Second-hand terrors, boogie men, impressed even by well-meaning parents, suck.
Wednesday, April 10, 2013
What will today be seen as halfway through when peered back at by historians from 2163? There doesn't seem to be a way for us to tell. Even looking into the future like this, there doesn't seem to be a way to then turn around and look back into the past. The half-way point for Kim Jung Un? Who? Some minor tyrant in a little country, from my new perspective that puts today exactly 150 years into the past. In 2163, who but a student of missile crises will remember our present international missile crisis? In 2013, who but a student of the Asian dynasties remembers that about 150 years ago King Cheoljong left no heir and Gojong became final king of the Joseon Dynasty which ended when the Korean Empire was terminated by Japan in 1910?
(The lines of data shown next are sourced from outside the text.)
/-- **The finite implementers of the adelic metaplectic group.** For every `(g, M) ∈ Mp_ψ(W_𝔸)` (and
`y ↦ T y` onto) there is a linear automorphism `M_f` of `𝒮((𝔸_F^∞)^ι)` such that `1 ⊗ M_f` implements `g` on the
finite Heisenberg elements: `(1 ⊗ M_f) ρ(h) = ρ(g h) (1 ⊗ M_f)` for `h ∈ finHeisenberg T` — the hypothesis `hMf`
of `eq_adelicTensorEnd_archPart_of_mem_adelicMp` and `exists_continuousLinearEquiv_of_mem_adelicMpCont`.
`M_f` is a non-zero finite coefficient `f ↦ (M(φ₀ ⊗ f))(a, ·)` of `M`.
[cite: Weil1964, Chap. III n° 37–38 p. 188–190] -/
theorem exists_finImplementer (hT : Function.Surjective fun y : ι → AdeleRing (𝓞 F) F => T *ᵥ y)
    (p : adelicMp F ι T) :
    ∃ Mf : FinSB F ι ≃ₗ[ℂ] FinSB F ι, ∀ h ∈ finHeisenberg T, ∀ Φ : piSchwartzBruhat F ι,
      adelicTensorEnd LinearMap.id (Mf : FinSB F ι →ₗ[ℂ] FinSB F ι) (adelicSchrodinger F ι T h Φ) =
        adelicSchrodinger F ι T
          ((ofSymplectic (polar (adelicForm F ι T))
            (p : symplecticGroup (polar (adelicForm F ι T)) × (piSchwartzBruhat F ι ≃ₗ[ℂ] piSchwartzBruhat F ι)).1).act
              h)
          (adelicTensorEnd LinearMap.id (Mf : FinSB F ι →ₗ[ℂ] FinSB F ι) Φ) := by
  set g := (p : symplecticGroup (polar (adelicForm F ι T)) × (piSchwartzBruhat F ι ≃ₗ[ℂ] piSchwartzBruhat F ι)).1
    with hg
  set M := (p : symplecticGroup (polar (adelicForm F ι T)) × (piSchwartzBruhat F ι ≃ₗ[ℂ] piSchwartzBruhat F ι)).2
    with hMdef
  have hImp : ∀ h ∈ finHeisenberg T, ∀ Φ : ↥(piSchwartzBruhat F ι),
      (M : ↥(piSchwartzBruhat F ι) →ₗ[ℂ] ↥(piSchwartzBruhat F ι)) (adelicSchrodinger F ι T h Φ) =
        adelicSchrodinger F ι T ((ofSymplectic (polar (adelicForm F ι T)) g).act h)
          ((M : ↥(piSchwartzBruhat F ι) →ₗ[ℂ] ↥(piSchwartzBruhat F ι)) Φ) :=
    fun h _ Φ => (mem_MpPsi _ _).1 p.2 h Φ
  obtain ⟨φ₀, a, hN⟩ := exists_finCoeff_ne_zero M
  have hbij := bijective_finCoeff hT g hImp hN
  refine ⟨LinearEquiv.ofBijective _ hbij, fun h hh Φ => ?_⟩
  have hMf : ((LinearEquiv.ofBijective _ hbij : FinSB F ι ≃ₗ[ℂ] FinSB F ι) : FinSB F ι →ₗ[ℂ] FinSB F ι) =
      finCoeff (M : ↥(piSchwartzBruhat F ι) →ₗ[ℂ] ↥(piSchwartzBruhat F ι)) φ₀ a :=
    LinearMap.ext fun _ => rfl
  have hcomp : finCoeff (M : ↥(piSchwartzBruhat F ι) →ₗ[ℂ] ↥(piSchwartzBruhat F ι)) φ₀ a ∘ₗ
      finSchrodinger T h =
        finSchrodinger T ((ofSymplectic (polar (adelicForm F ι T)) g).act h) ∘ₗ
          finCoeff (M : ↥(piSchwartzBruhat F ι) →ₗ[ℂ] ↥(piSchwartzBruhat F ι)) φ₀ a :=
    LinearMap.ext fun f => finCoeff_finSchrodinger hImp φ₀ a hh f
  have key := congrArg (fun B : FinSB F ι →ₗ[ℂ] FinSB F ι =>
    adelicTensorEnd (LinearMap.id : 𝓢((ι → mixedSpace F), ℂ) →ₗ[ℂ] 𝓢((ι → mixedSpace F), ℂ)) B) hcomp
  rw [← LinearMap.id_comp (LinearMap.id : 𝓢((ι → mixedSpace F), ℂ) →ₗ[ℂ] 𝓢((ι → mixedSpace F), ℂ)),
    adelicTensorEnd_comp, adelicTensorEnd_comp] at key
  rw [hMf, adelicSchrodinger_eq_adelicTensorEnd_finSchrodinger hh,
    adelicSchrodinger_eq_adelicTensorEnd_finSchrodinger (act_mem_finHeisenberg _ hh), ← LinearMap.comp_apply,
    key, LinearMap.comp_apply]

end Implementer

/-! ### §5 Uniqueness of the finite implementer up to a scalar -/

section Unique

variable [Fintype ι] [DecidableEq ι] {T : Matrix ι ι (AdeleRing (𝓞 F) F)}

/-- From `(1 ⊗ M_f) ρ(h) = ρ(s h) (1 ⊗ M_f)` on `finHeisenberg T` to `M_f ρ_f(h) = ρ_f(s h) M_f`
(`B ↦ 1 ⊗ B` is injective). [folklore] -/
theorem comp_finSchrodinger_of_finImplementer {s : Heisenberg.PseudoSymplectic (polar (adelicForm F ι T))}
    {Mf : FinSB F ι →ₗ[ℂ] FinSB F ι}
    (hMf : ∀ h ∈ finHeisenberg T, ∀ Φ : piSchwartzBruhat F ι,
      adelicTensorEnd LinearMap.id Mf (adelicSchrodinger F ι T h Φ) =
        adelicSchrodinger F ι T (s.act h) (adelicTensorEnd LinearMap.id Mf Φ))
    {h : AdelicHeisenberg F ι T} (hh : h ∈ finHeisenberg T) :
    Mf ∘ₗ finSchrodinger T h = finSchrodinger T (s.act h) ∘ₗ Mf := by
  apply adelicTensorEnd_id_left_injective
  show adelicTensorEnd LinearMap.id (Mf ∘ₗ finSchrodinger T h) =
    adelicTensorEnd LinearMap.id (finSchrodinger T (s.act h) ∘ₗ Mf)
  rw [← LinearMap.id_comp (LinearMap.id : 𝓢((ι → mixedSpace F), ℂ) →ₗ[ℂ] 𝓢((ι → mixedSpace F), ℂ)),
    adelicTensorEnd_comp, adelicTensorEnd_comp, ← adelicSchrodinger_eq_adelicTensorEnd_finSchrodinger hh,
    ← adelicSchrodinger_eq_adelicTensorEnd_finSchrodinger (act_mem_finHeisenberg s hh)]
  exact LinearMap.ext fun Φ => hMf h hh Φ

/-- **Uniqueness of the finite implementer up to a scalar (Schur).** Two linear automorphisms `M_f`, `M_f'` of
`𝒮((𝔸_F^∞)^ι)` with `1 ⊗ M_f`, `1 ⊗ M_f'` both implementing the same `s` on `finHeisenberg T` (`y ↦ T y` onto)
differ by a scalar: `M_f' = c M_f` (`M_f⁻¹ M_f'` commutes with all finite translations and modulations).
[cite: MoeglinVignerasWaldspurger1987, Chap. 2 II.1 (B)] -/
theorem exists_smul_of_finImplementer (hT : Function.Surjective fun y : ι → AdeleRing (𝓞 F) F => T *ᵥ y)
    {s : Heisenberg.PseudoSymplectic (polar (adelicForm F ι T))} (Mf Mf' : FinSB F ι ≃ₗ[ℂ] FinSB F ι)
    (hMf : ∀ h ∈ finHeisenberg T, ∀ Φ : piSchwartzBruhat F ι,
      adelicTensorEnd LinearMap.id (Mf : FinSB F ι →ₗ[ℂ] FinSB F ι) (adelicSchrodinger F ι T h Φ) =
        adelicSchrodinger F ι T (s.act h) (adelicTensorEnd LinearMap.id (Mf : FinSB F ι →ₗ[ℂ] FinSB F ι) Φ))
    (hMf' : ∀ h ∈ finHeisenberg T, ∀ Φ : piSchwartzBruhat F ι,
      adelicTensorEnd LinearMap.id (Mf' : FinSB F ι →ₗ[ℂ] FinSB F ι) (adelicSchrodinger F ι T h Φ) =
        adelicSchrodinger F ι T (s.act h) (adelicTensorEnd LinearMap.id (Mf' : FinSB F ι →ₗ[ℂ] FinSB F ι) Φ)) :
    ∃ c : ℂ, (Mf' : FinSB F ι →ₗ[ℂ] FinSB F ι) = c • (Mf : FinSB F ι →ₗ[ℂ] FinSB F ι) := by
  set C : FinSB F ι →ₗ[ℂ] FinSB F ι :=
    (Mf.symm : FinSB F ι →ₗ[ℂ] FinSB F ι) ∘ₗ (Mf' : FinSB F ι →ₗ[ℂ] FinSB F ι) with hC
  -- `C = M_f⁻¹ M_f'` commutes with every `ρ_f(h)`, `h ∈ finHeisenberg T`
  have hCh : ∀ h ∈ finHeisenberg T, ∀ f : FinSB F ι, C (finSchrodinger T h f) = finSchrodinger T h (C f) := by
    intro h hh f
    have h1 := comp_finSchrodinger_of_finImplementer hMf hh
    have h2 := LinearMap.congr_fun (comp_finSchrodinger_of_finImplementer hMf' hh) f
    simp only [LinearMap.comp_apply, LinearEquiv.coe_coe] at h2
    have h3 : ∀ f' : FinSB F ι, Mf.symm (finSchrodinger T (s.act h) f') = finSchrodinger T h (Mf.symm f') := by
      intro f'
      have h5 := LinearMap.congr_fun h1 (Mf.symm f')
      simp only [LinearMap.comp_apply, LinearEquiv.coe_coe, LinearEquiv.apply_symm_apply] at h5
      rw [← h5, LinearEquiv.symm_apply_apply]
    show Mf.symm (Mf' (finSchrodinger T h f)) = finSchrodinger T h (Mf.symm (Mf' f))
    rw [h2, h3]
  have hCtr : ∀ (k : ι → FiniteAdeleRing (𝓞 F) F) (f : FinSB F ι),
      C (finTranslateSB F ι k f) = finTranslateSB F ι k (C f) := by
    intro k f
    obtain ⟨h, hh, hk⟩ : ∃ h ∈ finHeisenberg T, finSchrodinger T h = finTranslateSB F ι k :=
      ⟨_, ofVec_mem_finHeisenberg (finIdem_smul_piAdeleSplit_zero k) (smul_zero _), finSchrodinger_ofVec_inl T k⟩
    rw [← hk]
    exact hCh h hh f
  have hCmod : ∀ (y : ι → FiniteAdeleRing (𝓞 F) F) (f : FinSB F ι),
      C (finModulateSB F ι y f) = finModulateSB F ι y (C f) := by
    intro y f
    obtain ⟨y', hy', hTy'⟩ := exists_fin_mulVec_eq hT y
    obtain ⟨h, hh, hy⟩ : ∃ h ∈ finHeisenberg T, finSchrodinger T h = finModulateSB F ι y :=
      ⟨_, ofVec_mem_finHeisenberg (smul_zero _) hy', finSchrodinger_ofVec_inr T hTy'⟩
    rw [← hy]
    exact hCh h hh f
  obtain ⟨c, hc⟩ := eq_smul_id_of_comm C hCtr hCmod
  refine ⟨c, LinearMap.ext fun f => ?_⟩
  have h := LinearMap.congr_fun hc f
  rw [hC] at h
  simp only [LinearMap.comp_apply, LinearEquiv.coe_coe, LinearMap.smul_apply, LinearMap.id_apply] at h
  rw [LinearMap.smul_apply, LinearEquiv.coe_coe, LinearEquiv.coe_coe, ← Mf.apply_symm_apply (Mf' f), h, map_smul]

end Unique

end Literature.NumberTheory.Weil1964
Not me, that's for sure. I had to look it all up on Wikipedia.
Wednesday, July 11, 2012
A couple years ago thunder struck a 90-foot pine tree near my house during a storm like today's. It boiled a strip of bark right off the trunk, top to bottom. Sap bled out of it for a few weeks, then the whole tree turned brown and started to disintegrate.
I was in the kitchen when the lightning struck. I could see the tree from there, just outside the window. The crack of thunder was so loud I jumped and nearly soiled myself. (I was handling foods that leave stains. What did you think I meant?) After the ka-bang I wondered if I had gone deaf. I didn't hear anything. The rain had not yet begun, so there were no eave droplets to hear. To test my hearing I would have to make my own noise.
I said a few words aloud. Nope, not deaf. The silence was nothing more than the contrast between the loudest thing I'd ever heard and the end of the loudest thing I'd ever heard.
Tuesday, August 10, 2010
My question is: How would you know? If the cheese is in his pocket you would only know about it if he chose to show you.
Oh, by the way, I DO keep cheese in my pocket. Sliced cheese. It's flat, so it's perfect for transporting in a pocket. And the warmth of your body heats the cheese so it's nice and tasty when you finally eat it. Some days before I make a sandwich I will stick a slice of cheese in each pants pocket. Five minutes later, they're good and warm.